To determine the energy provided by the clothes dryer, we first need to calculate the power (in watts) it uses. Power can be calculated using Ohm's Law and the formula for electrical power:
\[ P = \frac{V^2}{R} \]
Where:
- \( P \) is the power in watts
- \( V \) is the voltage in volts
- \( R \) is the resistance in ohms
Given:
- \( V = 110.0 , \text{V} \)
- \( R = 50.0 , \Omega \)
Substituting the values into the formula:
\[ P = \frac{(110.0)^2}{50.0} \]
Calculating \( 110.0^2 \):
\[ 110.0^2 = 12100 , \text{V}^2 \]
Now substituting back:
\[ P = \frac{12100}{50.0} = 242 , \text{W} \]

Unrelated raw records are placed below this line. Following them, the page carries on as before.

import Summits.QuantumFields.YangMills.Theorems.BalabanUVNodesN15TwoSpacingGluingCurvedKnitCovariantLandauNodeSopRow
import Summits.QuantumFields.YangMills.Theorems.BalabanUVNodesN15CovariantLandauSopRowCTUniform
import HarnessLib

/-!
# THE GLUING STEP AT TWO LATTICE SPACINGS — PROGRAMME (P-S), XIV: NE2⁺ (OPERATOR LAYER) FOR THE GLUED FAMILY WITH BAŁABAN's FULLY COVARIANT SUMMAND LIVE, ALL FOUR FLAT ROWS OF THE
# LANDAU LETTER's PRIMITIVE FAMILY PROVED (King-model rung n15-c∕220 + Combes–Thomas n15-c∕222∕222b) — displayed now: per grid exactly ONE row, the covariant gradient difference
# `D_TG′(T) − ∂G′(1)` ([B9] Thm 3.4), plus the two-grid η-defect row and entries 1–3 (dag-n15-c g23, n15-c∕223)

Cell `pub-ymgap`, seat `pub-ymgap-dag-n15-c` (R134 (a); HUMAN RULING D-0062), generation 23.  `bears_on: R4∕N15 · K3⁸ SpineGivenEndpointR13SepCoPHV (stmt-QuantumFields-27366)`.
Filed `--supports stmt-QuantumFields-27366 --as helper` — COUNT-NEUTRAL.  One theorem; 0 `sorry`.  Imports BY NAME n15-c∕221 (`ne2PlusOperator_sfqr_of_sopRow`), n15-c∕222b
(`CovLandau.flatSopRow_ct_uniform` on `a′ ∈ [1/2, 1]`), `King1986.aK_pos∕aK_le∕aK_ge`.  Nothing in the tree is modified.

WHY.  n15-c∕221 displayed per grid the flat row of `S(1)⁻¹ = (Q′G′²Q′ᵀ)⁻¹(1)` at King's masses `a_K(1, L, K)·n^{d+1}`, `a_K ∈ [1 − L⁻², 1] ⊂ [1/2, 1]`; n15-c∕222b proves it there with
constants uniform in `a′ ∈ [1/2, 1]`, on every torus.  THIS FILE plugs it in: `NE2PlusOperator c₃₅ (sfInstance …) (sfqrFamily …)` from (`hE`) entries 1–3; (`hP`) per index and grid, for
class-(3.35) fields below a threshold, the ONE covariant gradient-difference row `D_TG′(T) − ∂G′(1) ≤ P₀·c₃₅L^mα₀·e^{−δd}` at King's mass ([Balaban1985BackgroundPropagators] Thm 3.4 shape —
the Schauder-type estimate, the honest remaining covariant letter); (`hD`) the two-grid η-defect row of `N_V^R`.
* ★★★ **`ne2PlusOperator_sfqr_of_gradDiffRow`**.

HONEST FRAMING ∕ LIMITS.  Plumbing + dag-n15-e's King-model theorems + the T⁴ cell's Combes–Thomas kit (MODEL statements read on Bałaban's flat objects at `U ≡ 1` through exact
dictionaries); MODEL carriers (doubled-torus cover, global small-field gauge, one averaging level, unit weights, site transporters); the gradient-difference rows, the defect row and entries
1–3 are HYPOTHESES; NOT [Balaban1985BackgroundPropagators] Thm 3.1∕3.4∕3.14 as printed; NE2⁺ NOT PRINTED; N15 of record untouched (DISCHARGED AS CONSUMED, p687738); counts UNMOVED (typed 28∕28
· discharged 8∕27); one finite 𝕋⁴ at fixed ε per index — NOT infinite volume ∕ OS ∕ mass gap ∕ Clay.  Restate-immune (no Theses import).
-/

noncomputable section

open scoped BigOperators Matrix

namespace Summit.QuantumFields.YangMills.BalabanUVNodes.N15.Gluing

open Literature.MathematicalPhysics.QuantumFieldTheory.Balaban1983to89
open Literature.MathematicalPhysics.QuantumFieldTheory.Balaban1983to89.B11SectG (BlockNorm HasMaj)
open Literature.MathematicalPhysics.QuantumFieldTheory.Balaban1983to89.T4EtaRateDefect (idef)
open Literature.MathematicalPhysics.QuantumFieldTheory.Balaban1983to89.T4EtaRateCoeffDefect (pull)
open Literature.MathematicalPhysics.QuantumFieldTheory.Balaban1983to89.B6UnitTorusCarrier (unitTorusGeo unitTorusGeo_dist_nonneg)
open Literature.MathematicalPhysics.QuantumFieldTheory.Balaban1983to89.B5Prop11Plancherel (Tor fine)
open Literature.MathematicalPhysics.QuantumFieldTheory.Balaban1983to89.T4EtaRate (NE2PlusOperator rateFactor)
open Literature.MathematicalPhysics.QuantumFieldTheory.King1986 (aK aK_pos aK_le aK_ge)
open Literature.MathematicalPhysics.QuantumFieldTheory.King1986.Torus (blockOf tdistT)
open Literature.Barriers.QuantumFields (traceForm)
open Summit.QuantumFields.YangMills.BalabanUVNodes.N15.BackgroundLayer (gavgM)
open Summit.QuantumFields.YangMills.BalabanUVNodes.N15.VectorPiece (kingPrV)
open Summit.QuantumFields.YangMills.BalabanUVNodes.N15.MatrixSpecies (liftBlk liftMap)
open Summit.QuantumFields.YangMills.BalabanUVNodes.N15.OperatorReadout (opGeo)
open Summit.QuantumFields.YangMills.BalabanUVNodes.N15.CovLandau (cgrad csavg cGreen cSop flatSopRow_ct_uniform)

variable {d : ℕ} {L : ℕ} [NeZero L]

section Node

open scoped Matrix.Norms.L2Operator

variable (d) (mm ι : Type) [Fintype mm] [DecidableEq mm] [Nonempty mm] [Fintype ι] [DecidableEq ι] (e : Matrix mm mm ℂ ≃L[ℝ] (ι → ℝ))

/-- ★★★ **NE2⁺, OPERATOR LAYER, BY NAME, FOR THE GLUED FAMILY WITH BAŁABAN's FULLY COVARIANT SUMMAND LIVE — ALL FOUR FLAT ROWS PROVED.**  n15-c∕221 fed by n15-c∕222b on both grids at
King's masses; displayed: per grid the covariant gradient-difference row (`hP`), the two-grid η-defect row (`hD`), entries 1–3 (`hE`).  MODEL family; NOT [B9] Thm 3.1∕3.4∕3.14 as printed.
[cite: Balaban1985BackgroundPropagators, Thm 3.1 (3.42) p.397, (3.49) p.399, Thm 3.4 p.400, Thm 3.14 pp.426–427; Balaban1984PropagatorsII, Props. 2.2–2.3 pp.228–231; Balaban1983RegularityDecay, Theorem (1.10) p.573; King1986, Thm 3.3 p.656, Prop. 3.9 (3.73) p.665] -/
theorem ne2PlusOperator_sfqr_of_gradDiffRow (hL : Odd L ∧ 1 < L) (hL7 : 7 ≤ L) {a : ℝ} (ha : 0 < a) {c35 : ℝ} (hc35 : 0 < c35) (he : ∀ A B : Matrix mm mm ℂ, traceForm A B = e A ⬝ᵥ e B)
    (E : ∀ i : SfIdx d L, Fin 4 → (Fin (d + 1) → CvX' d L i.m i.kk i.r hL → Matrix mm mm ℂ) → ((CvX d L i.m i.kk hL × ι → ℝ) →ₗ[ℝ] (CvX' d L i.m i.kk i.r hL × ι → ℝ)))
    (hE : ∃ M₁ δ₁ a₁ B₁ γ₁ : ℝ, 0 < M₁ ∧ 0 < δ₁ ∧ 0 < a₁ ∧ 0 < B₁ ∧ 0 < γ₁ ∧
      ∀ i : SfIdx d L, M₁ ≤ (L : ℝ) ^ i.m → ∀ α₀ : ℝ, 0 < α₀ → (L : ℝ) ^ i.m * α₀ ≤ a₁ →
        ∀ A' : Fin (d + 1) → CvX' d L i.m i.kk i.r hL → Matrix mm mm ℂ, (sfInstance d mm ι hL i).Bf.Reg335 c35 α₀ A' → ∀ n : Fin 4, n ≠ 0 →
          HasMaj (BlockNorm.ofBlocks (sfGeo d hL i) (liftBlk (cvBlk d L i.m i.kk hL) ι))
            (BlockNorm.ofBlocks (sfGeo d hL i) (liftBlk (cvBlk d L i.m i.kk hL ∘ kingPrV L i.kk i.r (cvM d L i.m i.kk hL)) ι)) (E i n A')
            (fun y y' => B₁ * B9.pref4 ((opGeo (sfGeo d hL i) (CvX d L i.m i.kk hL × ι) (liftBlk (cvBlk d L i.m i.kk hL) ι)).len y) n * Real.exp (-(δ₁ * (sfGeo d hL i).dist y y')) *
              max (rateFactor (opGeo (sfGeo d hL i) (CvX d L i.m i.kk hL × ι) (liftBlk (cvBlk d L i.m i.kk hL) ι)) γ₁ y)
                (rateFactor (opGeo (sfGeo d hL i) (CvX d L i.m i.kk hL × ι) (liftBlk (cvBlk d L i.m i.kk hL) ι)) γ₁ y')))
    (hP : ∃ δ₂ P0 aP : ℝ, 0 < δ₂ ∧ 0 ≤ P0 ∧ 0 < aP ∧ ∀ i : SfIdx d L,
        ∀ α₀ : ℝ, 0 < α₀ → (L : ℝ) ^ i.m * α₀ ≤ aP → ∀ A' : Fin (d + 1) → CvX' d L i.m i.kk i.r hL → Matrix mm mm ℂ, (sfInstance d mm ι hL i).Bf.Reg335 c35 α₀ A' →
          HasMaj (BlockNorm.ofBlocks (unitTorusGeo L i.kk (cvM d L i.m i.kk hL)) (liftBlk (blockOf (L ^ i.kk) (cvM d L i.m i.kk hL)) ι)) (BlockNorm.ofBlocks (unitTorusGeo L i.kk (cvM d L i.m i.kk hL)) (liftBlk (fun b : Tor (fine (L ^ i.kk) (cvM d L i.m i.kk hL)) × Fin (d + 1) => blockOf (L ^ i.kk) (cvM d L i.m i.kk hL) b.1) ι)) (Matrix.mulVecLin (cgrad (cvM d L i.m i.kk hL) (L ^ i.kk) (cvT₀ e (fun μ x => NormedSpace.exp (((((L ^ i.kk : ℕ) : ℝ))⁻¹) • gavgM (Matrix mm mm ℂ) (Fin (d + 1)) (kingPrV L i.kk i.r (cvM d L i.m i.kk hL)) A' μ x))) * cGreen (cvM d L i.m i.kk hL) (L ^ i.kk) (cvT₀ e (fun μ x => NormedSpace.exp (((((L ^ i.kk : ℕ) : ℝ))⁻¹) • gavgM (Matrix mm mm ℂ) (Fin (d + 1)) (kingPrV L i.kk i.r (cvM d L i.m i.kk hL)) A' μ x))) (aK 1 (L : ℝ) i.kk * ((L ^ i.kk : ℕ) : ℝ) ^ (d + 1)) - cgrad (cvM d L i.m i.kk hL) (L ^ i.kk) (fun (_ : Fin (d + 1)) (_ : Tor (fine (L ^ i.kk) (cvM d L i.m i.kk hL))) => (1 : Matrix ι ι ℝ)) * cGreen (cvM d L i.m i.kk hL) (L ^ i.kk) (fun (_ : Fin (d + 1)) (_ : Tor (fine (L ^ i.kk) (cvM d L i.m i.kk hL))) => (1 : Matrix ι ι ℝ)) (aK 1 (L : ℝ) i.kk * ((L ^ i.kk : ℕ) : ℝ) ^ (d + 1)))) (fun y y' => P0 * (c35 * (L : ℝ) ^ i.m * α₀) * Real.exp (-(δ₂ * (unitTorusGeo L i.kk (cvM d L i.m i.kk hL)).dist y y'))) ∧
          HasMaj (BlockNorm.ofBlocks (unitTorusGeo L i.kk (cvM d L i.m i.kk hL)) (liftBlk (blockOf (L ^ i.r * L ^ i.kk) (cvM d L i.m i.kk hL)) ι)) (BlockNorm.ofBlocks (unitTorusGeo L i.kk (cvM d L i.m i.kk hL)) (liftBlk (fun b : Tor (fine (L ^ i.r * L ^ i.kk) (cvM d L i.m i.kk hL)) × Fin (d + 1) => blockOf (L ^ i.r * L ^ i.kk) (cvM d L i.m i.kk hL) b.1) ι)) (Matrix.mulVecLin (cgrad (cvM d L i.m i.kk hL) (L ^ i.r * L ^ i.kk) (cvT₀ e (fun μ x' => NormedSpace.exp (((((L ^ i.r * L ^ i.kk : ℕ) : ℝ))⁻¹) • A' μ x'))) * cGreen (cvM d L i.m i.kk hL) (L ^ i.r * L ^ i.kk) (cvT₀ e (fun μ x' => NormedSpace.exp (((((L ^ i.r * L ^ i.kk : ℕ) : ℝ))⁻¹) • A' μ x'))) (aK 1 (L : ℝ) (i.r + i.kk) * ((L ^ i.r * L ^ i.kk : ℕ) : ℝ) ^ (d + 1)) - cgrad (cvM d L i.m i.kk hL) (L ^ i.r * L ^ i.kk) (fun (_ : Fin (d + 1)) (_ : Tor (fine (L ^ i.r * L ^ i.kk) (cvM d L i.m i.kk hL))) => (1 : Matrix ι ι ℝ)) * cGreen (cvM d L i.m i.kk hL) (L ^ i.r * L ^ i.kk) (fun (_ : Fin (d + 1)) (_ : Tor (fine (L ^ i.r * L ^ i.kk) (cvM d L i.m i.kk hL))) => (1 : Matrix ι ι ℝ)) (aK 1 (L : ℝ) (i.r + i.kk) * ((L ^ i.r * L ^ i.kk : ℕ) : ℝ) ^ (d + 1)))) (fun y y' => P0 * (c35 * (L : ℝ) ^ i.m * α₀) * Real.exp (-(δ₂ * (unitTorusGeo L i.kk (cvM d L i.m i.kk hL)).dist y y'))))
    (hD : ∃ δD CR γR aD : ℝ, 0 < δD ∧ 0 ≤ CR ∧ 0 < γR ∧ 0 < aD ∧
      ∀ i : SfIdx d L, ∀ α₀ : ℝ, 0 < α₀ → (L : ℝ) ^ i.m * α₀ ≤ aD → ∀ A' : Fin (d + 1) → CvX' d L i.m i.kk i.r hL → Matrix mm mm ℂ, (sfInstance d mm ι hL i).Bf.Reg335 c35 α₀ A' →
        HasMaj (CvNorm d L i.m i.kk hL ι) (BlockNorm.ofBlocks (unitTorusGeo L i.kk (cvM d L i.m i.kk hL)) (liftBlk (cvBlk d L i.m i.kk hL ∘ (kingPrV L i.kk i.r (cvM d L i.m i.kk hL))) ι)) (idef (pull (liftMap (kingPrV L i.kk i.r (cvM d L i.m i.kk hL)) ι)) (pull (liftMap (kingPrV L i.kk i.r (cvM d L i.m i.kk hL)) ι)) (cvNVr' d L i.m i.kk i.r hL a ι e (fun μ x' => NormedSpace.exp (((((L ^ i.r * L ^ i.kk : ℕ) : ℝ))⁻¹) • A' μ x'))) (cvNVr d L i.m i.kk hL a ι e (fun μ x => NormedSpace.exp (((((L ^ i.kk : ℕ) : ℝ))⁻¹) • gavgM (Matrix mm mm ℂ) (Fin (d + 1)) (kingPrV L i.kk i.r (cvM d L i.m i.kk hL)) A' μ x)))) (fun y y' => (CR * ((L : ℝ) ^ i.kk) ^ (-γR)) * Real.exp (-(δD * (unitTorusGeo L i.kk (cvM d L i.m i.kk hL)).dist y y')))) :
    NE2PlusOperator c35 (sfInstance d mm ι hL) (fun i => sfqrFamily d mm ι a e hL i (E i)) := by
  have hL2 : 2 ≤ L := le_trans (by norm_num) hL7
  have hL1r : (1 : ℝ) < (L : ℝ) := by exact_mod_cast hL.2
  have hLr : (0 : ℝ) < (L : ℝ) := by linarith
  have hL2r : (2 : ℝ) ≤ (L : ℝ) := by exact_mod_cast hL2
  obtain ⟨CS, δS, hCS, hδS, HS⟩ := flatSopRow_ct_uniform (d := d) L (a₁ := (1 / 2 : ℝ)) (a₂ := (1 : ℝ)) (by norm_num) (by norm_num)
  obtain ⟨δ₂, P0, aP, hδ₂, hP0, haP, hP⟩ := hP
  -- King's masses lie in `[1/2, 1]`
  have haKlo : ∀ K : ℕ, 1 ≤ K → (1 / 2 : ℝ) ≤ aK 1 (L : ℝ) K := fun K hK => by
    have h1 := aK_ge one_pos hL1r hK (a := (1 : ℝ))
    have hL4 : (4 : ℝ) ≤ (L : ℝ) ^ 2 := by nlinarith
    have hinv : ((L : ℝ) ^ 2)⁻¹ ≤ 1 / 4 := by rw [one_div]; exact inv_anti₀ (by norm_num) hL4
    linarith
  refine ne2PlusOperator_sfqr_of_sopRow d mm ι e hL hL7 ha hc35 he E hE
    ⟨min δS δ₂, CS, P0, aP, lt_min hδS hδ₂, hCS.le, hP0, haP, fun i => ?_⟩ hD
  have hK1 : 1 ≤ i.kk := i.one_le
  have hK2 : 1 ≤ i.r + i.kk := hK1.trans (Nat.le_add_left _ _)
  have hd0 := unitTorusGeo_dist_nonneg L i.kk (cvM d L i.m i.kk hL)
  have hSc := HS (aK 1 (L : ℝ) i.kk) (haKlo i.kk hK1) (aK_le one_pos hL1r hK1) (cvM d L i.m i.kk hL) (L ^ i.kk) i.kk ι
  have hSf := HS (aK 1 (L : ℝ) (i.r + i.kk)) (haKlo (i.r + i.kk) hK2) (aK_le one_pos hL1r hK2) (cvM d L i.m i.kk hL) (L ^ i.r * L ^ i.kk) i.kk ι
  have hNc : (0 : ℝ) ≤ CS * ((L ^ i.kk : ℕ) : ℝ) ^ (d + 1) := by positivity
  have hNf : (0 : ℝ) ≤ CS * ((L ^ i.r * L ^ i.kk : ℕ) : ℝ) ^ (d + 1) := by positivity
  refine ⟨hSc.of_rate_le hd0 hNc (min_le_left _ _), hSf.of_rate_le hd0 hNf (min_le_left _ _), fun α₀ hα₀ hMa A' hA' => ?_⟩
  obtain ⟨hPc, hPf⟩ := hP i α₀ hα₀ hMa A' hA'
  have hr0 : 0 ≤ P0 * (c35 * (L : ℝ) ^ i.m * α₀) := by positivity
  exact ⟨hPc.of_rate_le hd0 hr0 (min_le_right _ _), hPf.of_rate_le hd0 hr0 (min_le_right _ _)⟩

end Node

end Summit.QuantumFields.YangMills.BalabanUVNodes.N15.Gluing

end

Now that we have the power in watts, we can calculate the total energy provided by the clothes dryer over 10.0 seconds using the formula for energy:
\[ E = P \times t \]
Where:
- \( E \) is the energy in joules
- \( P \) is the power in watts
- \( t \) is time in seconds
Given that \( t = 10.0 , \text{s} \):
\[ E = 242 , \text{W} \times 10.0 , \text{s} = 2420 , \text{J} \]
Thus, the energy provided by the clothes dryer in 10.0 seconds is 2,420 joules.
Answer choice: 2,420 joules.